#### WORK INSTRUCTION
Give back only the lines from the one with "simp only [Finset.mem_univ, true_and]" through the last line of the data, exactly as they appear.
** Opening SOURCE DATA block **
include hk in
/-- **`y^j(x) ∈ Λ_j ⟺ lev x = j`**: the V1 index condition `LamSite j` of `domT` (block in `Ω_j`, next block not in `Ω_{j+1}`) at the block of a fine site
is p21's territory condition `lev (toBox x) = j` — by (2.1) (`iterBlockOf_mem_domT_iff` for every `1 ≤ j ≤ k`; `Ω₀ = T_η`, `Ω_j = ∅` above `k`);
LEVEL-0 TWIN: at `j = 0` both sides now say «`x ∈ Λ₀`» (the lineage had `Ω₁ = T_η`, both sides false).
[cite: Balaban1984PropagatorsII, (2.3)–(2.4) p.224 («Λ_j = Ω_j^{(j)} ∖ B^j(Ω_{j+1})»)] -/
theorem lamSite_domT_iff (j : ℕ) (x : Site (PV d ℓ m K hd hL) 0) :
    (B6GlobalChartV1L0.domT hN D hk).LamSite j (iterBlockOf j x) ↔ D.lev (toBox hN x : Fin (d + 1) → ℤ) = j := by
  classical
  have h2 := D.lev_le (toBox hN x : Fin (d + 1) → ℤ)
  unfold Domains.LamSite Domains.Deep
  rw [← B5Eq118OneStroke.iterBlockOf_succ]
  by_cases hj0 : j = 0
  · subst hj0
    rw [(domT hN D hk).Om_zero]
    by_cases hk1 : 1 ≤ k
    · rw [iterBlockOf_mem_domT_iff hN D hk hk1]
      simp only [Finset.mem_univ, true_and]
      omega
    · have hempty : (domT hN D hk).Om (0 + 1) = ∅ := (domT hN D hk).Om_eq_empty (by show k < 0 + 1; omega)
      rw [hempty]
      simp only [Finset.mem_univ, Finset.notMem_empty, not_false_eq_true, and_true, true_iff]
      omega
  have hj1 : 1 ≤ j := Nat.one_le_iff_ne_zero.2 hj0
  by_cases hjk : j ≤ k
  · rw [iterBlockOf_mem_domT_iff hN D hk hjk]
    by_cases hjk' : j + 1 ≤ k
    · rw [iterBlockOf_mem_domT_iff hN D hk hjk']
      omega
    · have hempty : (domT hN D hk).Om (j + 1) = ∅ := (domT hN D hk).Om_eq_empty (by show k < j + 1; omega)
      rw [hempty]
      simp only [Finset.notMem_empty, not_false_eq_true, and_true]
      omega
  · have hempty : (domT hN D hk).Om j = ∅ := (domT hN D hk).Om_eq_empty (by show k < j; omega)
    rw [hempty]
    simp only [Finset.notMem_empty, false_and, false_iff]
    omega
** Closing SOURCE DATA block **
#### TASK OUTPUT
      simp only [Finset.mem_univ, true_and]
      omega
    · have hempty : (domT hN D hk).Om (0 + 1) = ∅ := (domT hN D hk).Om_eq_empty (by show k < 0 + 1; omega)
      rw [hempty]
      simp only [Finset.mem_univ, Finset.notMem_empty, not_false_eq_true, and_true, true_iff]
      omega
  have hj1 : 1 ≤ j := Nat.one_le_iff_ne_zero.2 hj0
  by_cases hjk : j ≤ k
  · rw [iterBlockOf_mem_domT_iff hN D hk hjk]
    by_cases hjk' : j + 1 ≤ k
    · rw [iterBlockOf_mem_domT_iff hN D hk hjk']
      omega
    · have hempty : (domT hN D hk).Om (j + 1) = ∅ := (domT hN D hk).Om_eq_empty (by show k < j + 1; omega)
      rw [hempty]
      simp only [Finset.notMem_empty, not_false_eq_true, and_true]
      omega
  · have hempty : (domT hN D hk).Om j = ∅ := (domT hN D hk).Om_eq_empty (by show k < j; omega)
    rw [hempty]
    simp only [Finset.notMem_empty, false_and, false_iff]
    omega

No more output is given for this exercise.